### TASK GOAL
Scan the listing below for the word "along" and copy every line where it occurs.

### TASK INPUT
import Literature.IUT.LogThetaLattice.LatticeGlueOfKitsToy
import Literature.IUT.LogThetaLattice.StripFrameWitness
import HarnessLib

/-!
# [IUTchIII] Thm 1.5 (v): functoriality of the `ℝ_{>0}`-orbit of realified Kummer isomorphisms — what it is, where it holds, what it gives

Mochizuki, *Inter-universal Teichmüller Theory III*, kurims manuscript (May 2020), §1, Thm 1.5 (v) pp.50–51 ("compatible …
with the `ℝ_{>0}`-orbits of the isomorphisms `(^{n,m}C^⊩_△, …) ⥲ (D^⊩(^{n,m}D^⊢_△), …)` of [IUTchII] Cor 4.6 (ii)"), §2,
Cor 2.3 (iv) p.75 ("stabilized/equivariant/functorial with respect to arbitrary automorphisms"); *II* (Dec 2020) Cor 4.6 (ii)
p.133 ("functorial algorithm … `ℝ_{>0}`-orbits of isomorphisms"). [claim: Mochizuki2012, status: disputed] (D-0012 claim key).
PROOF-ONLY file (no definition, nothing asserted about [IUTchIII]); abc-iut cell GAP-LEDGER row **G-w4d026-1** (owner
abc-iut-L6-t3): the interface `BiCoricData` (`BiCores.lean`) carries the orbit `realifiedKummer` but no naturality LAW for it.

THE LAW (the row's literal shape, that of the existing law `BiCoricData.monoFxm_map`). For `B : BiCoricData S`:
for every isomorphism of Hodge theaters `ξ : X ≅ Y` and every `e ∈ B.realifiedKummer X`,
`(B.realifiedHT.mapIso ξ)⁻¹ ≪≫ e ≪≫ B.realified.mapIso (B.dvDelta.mapIso (S.htToD.mapIso ξ)) ∈ B.realifiedKummer Y`.
It is written out as an explicit hypothesis / conclusion below (no `Prop`-valued definition before the owner's successor
structure). Contents:

* §1 the law HOLDS whenever every orbit is the full poly-isomorphism (`realifiedKummer_map_of_full`) — the reading of
  record of abc-iut-w4-d009 / w4-d005 (in `RlfData` the Hom-sets are `ℝ_{>0}`-torsors, so the `ℝ_{>0}`-orbit IS the full
  poly-isomorphism: `BiCoresRealifiedDFunctorWitness.rlfBiCoric_realifiedKummer_map_eq_orbit`); in particular at this
  seat's witnesses `Witness.twoBiCoric`, `Witness.twoBiCoricRigid` (`StripFrameWitness.lean`);
* §2 under the law the orbit is transported EXACTLY (`mem_realifiedKummer_iff_conj`), and — the consequence the row names —
  the Thm 1.5 (v) transported poly-isomorphism `realifiedTransport X Y` of Frobenius-like data
  `(^XC^⊩_△, …) ⥲ (^YC^⊩_△, …)` is FUNCTORIAL in arbitrary isomorphisms of Hodge theaters at both ends
  (`realifiedTransport_conj`), in particular stabilized by `Aut(^XHT) × Aut(^YHT)` (`realifiedTransport_stabilized`) —
  the `ℝ_{>0}`-orbit half of [IUTchIII] Cor 2.3 (iv) recorded as a SLOT in `EtalePictureThetaProofs.lean`;
* §3 at the REAL frame: for `BiCoricData.ofKits … Bk` (`BiCoresOfKits`) the law is EQUIVALENT to the same law on the
  kit-level orbit `BiCoricKit.realifiedKummer` (`BiCoricData.ofKits_realifiedKummer_map_iff`) — an input BY NAME for the
  genuine kit (owner abc-iut-L6-t2, [IUTchII] Cor 4.6 (ii)); it HOLDS at the toy kit stack (`KitsToy.biCoricKit`, whose orbit
  is full: `KitsToy.latticeGlue_realifiedKummer_map`).

Honest framing: a consistency / reduction record for OUR typed interfaces; no side taken on [IUTchIII] Cor 3.12;
typed ≠ proved.
-/

namespace Literature.IUT.LogThetaLattice

open CategoryTheory
open Literature.IUT.HodgeTheaters Literature.IUT.HodgeTheaters.PMBaseKit
open AsSmallTransport

universe u

/-! ### 1. The law, and the full-orbit case -/

namespace BiCoricData

variable {S : StripFrame.{u}} (B : BiCoricData S)

/-- **IUTchIII:Thm1.5(v)** (kurims p.51) If every `ℝ_{>0}`-orbit datum `realifiedKummer X` is the FULL poly-isomorphism (the reading in which
the Hom-sets of the realified data are `ℝ_{>0}`-torsors), the functoriality law of GAP row G-w4d026-1 holds: transport along an
isomorphism of Hodge theaters carries the orbit at `X` into the orbit at `Y`. [claim: Mochizuki2012, status: disputed] -/
theorem realifiedKummer_map_of_full (hfull : ∀ X : S.HT, B.realifiedKummer X = PolyIso.full _ _)
    {X Y : S.HT} (ξ : X ≅ Y) (e : B.realifiedHT.obj X ≅ B.realified.obj (B.dvDelta.obj (S.htToD.obj X)))
    (_he : e ∈ B.realifiedKummer X) :
    (B.realifiedHT.mapIso ξ).symm ≪≫ e ≪≫ B.realified.mapIso (B.dvDelta.mapIso (S.htToD.mapIso ξ)) ∈
      B.realifiedKummer Y := by
  rw [hfull Y]
  exact PolyIso.mem_full _

end BiCoricData

/-- **IUTchIII:Thm1.5(v)** (kurims p.51) at this seat's witness bi-coric datum `Witness.twoBiCoric` (every orbit full) the law holds.
[claim: Mochizuki2012, status: disputed] -/
theorem Witness.twoBiCoric_realifiedKummer_map {X Y : twoFrame.HT} (ξ : X ≅ Y)
    (e : twoBiCoric.realifiedHT.obj X ≅ twoBiCoric.realified.obj (twoBiCoric.dvDelta.obj (twoFrame.htToD.obj X)))
    (he : e ∈ twoBiCoric.realifiedKummer X) :
    (twoBiCoric.realifiedHT.mapIso ξ).symm ≪≫ e ≪≫
        twoBiCoric.realified.mapIso (twoBiCoric.dvDelta.mapIso (twoFrame.htToD.mapIso ξ)) ∈
      twoBiCoric.realifiedKummer Y :=
  twoBiCoric.realifiedKummer_map_of_full (fun _ => rfl) ξ e he

/-- **IUTchIII:Thm1.5(v)** (kurims p.51) … and at the rigid variant `Witness.twoBiCoricRigid`. [claim: Mochizuki2012, status: disputed] -/
theorem Witness.twoBiCoricRigid_realifiedKummer_map {X Y : twoFrame.HT} (ξ : X ≅ Y)
    (e : twoBiCoricRigid.realifiedHT.obj X ≅
      twoBiCoricRigid.realified.obj (twoBiCoricRigid.dvDelta.obj (twoFrame.htToD.obj X)))
    (he : e ∈ twoBiCoricRigid.realifiedKummer X) :
    (twoBiCoricRigid.realifiedHT.mapIso ξ).symm ≪≫ e ≪≫
        twoBiCoricRigid.realified.mapIso (twoBiCoricRigid.dvDelta.mapIso (twoFrame.htToD.mapIso ξ)) ∈
      twoBiCoricRigid.realifiedKummer Y :=
  twoBiCoricRigid.realifiedKummer_map_of_full (fun _ => rfl) ξ e he

/-! ### 2. What the law gives: exact transport of the orbit; functoriality of `realifiedTransport` (Thm 1.5 (v), Cor 2.3 (iv)) -/

namespace BiCoricData

variable {S : StripFrame.{u}} (B : BiCoricData S)

/-- **IUTchIII:Thm1.5(v)** (kurims p.51) under the law (explicit hypothesis), transport along `ξ : X ≅ Y` identifies the orbit at `X` with the
orbit at `Y` EXACTLY: `e` lies in the orbit at `X` iff its conjugate lies in the orbit at `Y` (the law at `ξ` and at `ξ⁻¹`).
[claim: Mochizuki2012, status: disputed] -/
theorem mem_realifiedKummer_iff_conj
    (hlaw : ∀ {X Y : S.HT} (ξ : X ≅ Y) (e : B.realifiedHT.obj X ≅ B.realified.obj (B.dvDelta.obj (S.htToD.obj X))),
      e ∈ B.realifiedKummer X →
        (B.realifiedHT.mapIso ξ).symm ≪≫ e ≪≫ B.realified.mapIso (B.dvDelta.mapIso (S.htToD.mapIso ξ)) ∈
          B.realifiedKummer Y)
    {X Y : S.HT} (ξ : X ≅ Y) (e : B.realifiedHT.obj X ≅ B.realified.obj (B.dvDelta.obj (S.htToD.obj X))) :
    e ∈ B.realifiedKummer X ↔
      (B.realifiedHT.mapIso ξ).symm ≪≫ e ≪≫ B.realified.mapIso (B.dvDelta.mapIso (S.htToD.mapIso ξ)) ∈
        B.realifiedKummer Y := by
  refine ⟨hlaw ξ e, fun h => ?_⟩
  have h' := hlaw ξ.symm _ h
  simp only [Functor.mapIso_symm, Iso.symm_symm_eq, Iso.trans_assoc, Iso.self_symm_id_assoc, Iso.self_symm_id,
    Iso.trans_refl] at h'
  exact h'

/-- **IUTchIII:Cor2.3(iv)** (kurims p.75) ← **Thm 1.5 (v)** p.51 — THE CONSEQUENCE GAP row G-w4d026-1 names: under the law (explicit
hypothesis), the transported poly-isomorphism of Frobenius-like realified data `(^XC^⊩_△, …) ⥲ (^YC^⊩_△, …)`
(`realifiedTransport`: `ℝ_{>0}`-orbit at `X`, bi-coric realified poly-isomorphism, inverse orbit at `Y`) is FUNCTORIAL in
arbitrary isomorphisms of Hodge theaters at both ends: conjugating by `α : X ≅ X'`, `β : Y ≅ Y'` (through
`†HT ↦ (^†C^⊩_△, …)`) gives the transported poly-isomorphism from `X'` to `Y'`. [claim: Mochizuki2012, status: disputed] -/
theorem realifiedTransport_conj
    (hlaw : ∀ {X Y : S.HT} (ξ : X ≅ Y) (e : B.realifiedHT.obj X ≅ B.realified.obj (B.dvDelta.obj (S.htToD.obj X))),
      e ∈ B.realifiedKummer X →
        (B.realifiedHT.mapIso ξ).symm ≪≫ e ≪≫ B.realified.mapIso (B.dvDelta.mapIso (S.htToD.mapIso ξ)) ∈
          B.realifiedKummer Y)
    {X X' Y Y' : S.HT} (α : X ≅ X') (β : Y ≅ Y') :
    ((PolyIso.single (B.realifiedHT.mapIso α).symm).comp (B.realifiedTransport X Y)).comp
        (PolyIso.single (B.realifiedHT.mapIso β)) =
      B.realifiedTransport X' Y' := by
  ext g
  constructor
  · rintro ⟨g₁, ⟨a, ha, t, ⟨u, ⟨e, he, m, ⟨d, -, rfl⟩, rfl⟩, c, ⟨f, hf, rfl⟩, rfl⟩, rfl⟩, b, hb, rfl⟩
    rw [PolyIso.mem_single] at ha hb
    subst ha hb
    refine ⟨_, ⟨_, hlaw α e he, B.realified.mapIso
        ((B.dvDelta.mapIso (S.htToD.mapIso α)).symm ≪≫ d ≪≫ B.dvDelta.mapIso (S.htToD.mapIso β)),
      ⟨_, PolyIso.mem_full _, rfl⟩, rfl⟩, _, ⟨_, hlaw β f hf, rfl⟩, ?_⟩
    simp only [Functor.mapIso_trans, Functor.mapIso_symm, Iso.trans_symm, Iso.symm_symm_eq, Iso.trans_assoc,
      Iso.self_symm_id_assoc]
  · rintro ⟨u, ⟨e', he', m, ⟨d', -, rfl⟩, rfl⟩, c, ⟨f', hf', rfl⟩, rfl⟩
    have he := hlaw α.symm e' he'
    have hf := hlaw β.symm f' hf'
    refine ⟨_, ⟨(B.realifiedHT.mapIso α).symm, PolyIso.mem_single.mpr rfl, _, ⟨_, ⟨_, he, B.realified.mapIso
        ((B.dvDelta.mapIso (S.htToD.mapIso α.symm)).symm ≪≫ d' ≪≫ B.dvDelta.mapIso (S.htToD.mapIso β.symm)),
      ⟨_, PolyIso.mem_full _, rfl⟩, rfl⟩, _, ⟨_, hf, rfl⟩, rfl⟩, rfl⟩, B.realifiedHT.mapIso β,
      PolyIso.mem_single.mpr rfl, ?_⟩
    simp only [Functor.mapIso_trans, Functor.mapIso_symm, Iso.trans_symm, Iso.symm_symm_eq, Iso.trans_assoc,
      Iso.symm_self_id_assoc, Iso.symm_self_id, Iso.trans_refl]

/-- **IUTchIII:Cor2.3(iv)** (kurims p.75) in particular (`X' = X`, `Y' = Y`): under the law, `realifiedTransport X Y` is STABILIZED by the
automorphisms induced by arbitrary automorphisms of `^XHT` and `^YHT` — the `ℝ_{>0}`-orbit half of the Cor 2.3 (iv) clause
"stabilized/equivariant/functorial with respect to arbitrary automorphisms", which `EtalePictureThetaProofs.lean` records as a
SLOT (`cor23iv_realified_stabilized` covers the `D^⊢`-side only). [claim: Mochizuki2012, status: disputed] -/
theorem realifiedTransport_stabilized
    (hlaw : ∀ {X Y : S.HT} (ξ : X ≅ Y) (e : B.realifiedHT.obj X ≅ B.realified.obj (B.dvDelta.obj (S.htToD.obj X))),
      e ∈ B.realifiedKummer X →
        (B.realifiedHT.mapIso ξ).symm ≪≫ e ≪≫ B.realified.mapIso (B.dvDelta.mapIso (S.htToD.mapIso ξ)) ∈
          B.realifiedKummer Y)
    {X Y : S.HT} (α : X ≅ X) (β : Y ≅ Y) :
    ((PolyIso.single (B.realifiedHT.mapIso α).symm).comp (B.realifiedTransport X Y)).comp
        (PolyIso.single (B.realifiedHT.mapIso β)) =
      B.realifiedTransport X Y :=
  B.realifiedTransport_conj hlaw α β

end BiCoricData

/-! ### 3. The real frame: the law for `BiCoricData.ofKits` IS the kit-level law; the toy decision -/

section Kit

variable {l : ℕ} {K : PMBaseKit.{u} l} {M : K.MultKit} {FK : K.FKit M}
  (L : FK.MonoLaws) (hbij : FK.IsomFtoDBijective) (hsurj : FK.IsomFmtoDmSurjective) (hR : FK.RlfOfIsStrip)
  (X : TimesMuSide FK L) (Bk : BiCoricKit X)

/-- **IUTchIII:Thm1.5(v)** (kurims p.51) **G-w4d026-1 AT THE REAL FRAME.** For `BiCoricData.ofKits … Bk` over `StripFrame.ofKits L hbij hsurj hR X`
the functoriality law of the `ℝ_{>0}`-orbit holds IF AND ONLY IF the kit-level orbit `Bk.realifiedKummer` satisfies the same law
on the representative-level Hodge theaters `HTRep FK` (transport along `ξ : H ≅ H'` through `Bk.realifiedHT`,
`Bk.realified ∘ Bk.dvDelta ∘ (†ℋ𝒯 ↦ †ℋ𝒯^𝒟)`): the wanted field is exactly this one law on the kit-level input of [IUTchII] Cor 4.6 (ii)
(owner abc-iut-L6-t2), nothing on the [IUTchIII] side. [claim: Mochizuki2012, status: disputed] -/
theorem BiCoricData.ofKits_realifiedKummer_map_iff :
    (∀ {A A' : (StripFrame.ofKits L hbij hsurj hR X).HT} (ξ : A ≅ A')
        (e : (BiCoricData.ofKits L hbij hsurj hR X Bk).realifiedHT.obj A ≅
          (BiCoricData.ofKits L hbij hsurj hR X Bk).realified.obj
            ((BiCoricData.ofKits L hbij hsurj hR X Bk).dvDelta.obj ((StripFrame.ofKits L hbij hsurj hR X).htToD.obj A))),
        e ∈ (BiCoricData.ofKits L hbij hsurj hR X Bk).realifiedKummer A →
          ((BiCoricData.ofKits L hbij hsurj hR X Bk).realifiedHT.mapIso ξ).symm ≪≫ e ≪≫
              (BiCoricData.ofKits L hbij hsurj hR X Bk).realified.mapIso
                ((BiCoricData.ofKits L hbij hsurj hR X Bk).dvDelta.mapIso
                  ((StripFrame.ofKits L hbij hsurj hR X).htToD.mapIso ξ)) ∈
            (BiCoricData.ofKits L hbij hsurj hR X Bk).realifiedKummer A') ↔
      ∀ {H H' : HTRep FK} (ξ : H ≅ H')
        (e : Bk.realifiedHT.obj H ≅ Bk.realified.obj (Bk.dvDelta.obj (HTRep.toDFunctor.obj H))),
        e ∈ Bk.realifiedKummer H →
          (Bk.realifiedHT.mapIso ξ).symm ≪≫ e ≪≫ Bk.realified.mapIso (Bk.dvDelta.mapIso (HTRep.toDFunctor.mapIso ξ)) ∈
            Bk.realifiedKummer H' := by
  constructor
  · intro hf H H' ξ e he
    have h := hf (AsSmall.up.mapIso ξ) (AsSmall.up.mapIso e) ⟨e, he, rfl⟩
    rw [BiCoricData.ofKits_mem_realifiedKummer_iff] at h
    exact h
  · rintro hk A A' ξ e ⟨e₀, he₀, rfl⟩
    exact ⟨_, hk (AsSmall.down.mapIso ξ) e₀ he₀, Iso.ext rfl⟩

end Kit

namespace KitsToy

variable (l : ℕ) [Fact l.Prime] (hl : l ≠ 2)

/-- **IUTchIII:Thm1.5(v)** (kurims p.51) DECISION AT THE LANDED INSTANCE: for the bi-coric datum of the toy glue `KitsToy.latticeGlue` (assembled by
`BiCoricData.ofKits` from abc-iut-w4-d005's toy kit `KitsToy.biCoricKit`, whose `ℝ_{>0}`-orbit datum is the FULL poly-isomorphism
into the genuinely-shaped `RlfImage`) the functoriality law of GAP row G-w4d026-1 HOLDS — by §3 it is the kit-level law,
and a full orbit is transport-stable. Toy-class consistency witness; nothing about real Hodge theaters.
[claim: Mochizuki2012, status: disputed] -/
theorem latticeGlue_realifiedKummer_map {A A' : (frame l hl).HT} (ξ : A ≅ A')
    (e : (latticeGlue l hl).biCoric.realifiedHT.obj A ≅
      (latticeGlue l hl).biCoric.realified.obj
        ((latticeGlue l hl).biCoric.dvDelta.obj ((frame l hl).htToD.obj A)))
    (he : e ∈ (latticeGlue l hl).biCoric.realifiedKummer A) :
    ((latticeGlue l hl).biCoric.realifiedHT.mapIso ξ).symm ≪≫ e ≪≫
        (latticeGlue l hl).biCoric.realified.mapIso
          ((latticeGlue l hl).biCoric.dvDelta.mapIso ((frame l hl).htToD.mapIso ξ)) ∈
      (latticeGlue l hl).biCoric.realifiedKummer A' :=
  (BiCoricData.ofKits_realifiedKummer_map_iff (FKit.MonoLaws.toy l hl) (FKit.isomFtoDBijective_toy l hl)
      (FKit.isomFmtoDmSurjective_toy l hl) (FKit.rlfOfIsStrip_toy l hl) (timesMuSide l hl) (biCoricKit l hl)).mpr
    (fun _ _ _ => PolyIso.mem_full _) ξ e he

end KitsToy

end Literature.IUT.LogThetaLattice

### FINISHED EXERCISE
the Hom-sets of the realified data are `ℝ_{>0}`-torsors), the functoriality law of GAP row G-w4d026-1 holds: transport along an
/-- **IUTchIII:Thm1.5(v)** (kurims p.51) under the law (explicit hypothesis), transport along `ξ : X ≅ Y` identifies the orbit at `X` with the
on the representative-level Hodge theaters `HTRep FK` (transport along `ξ : H ≅ H'` through `Bk.realifiedHT`,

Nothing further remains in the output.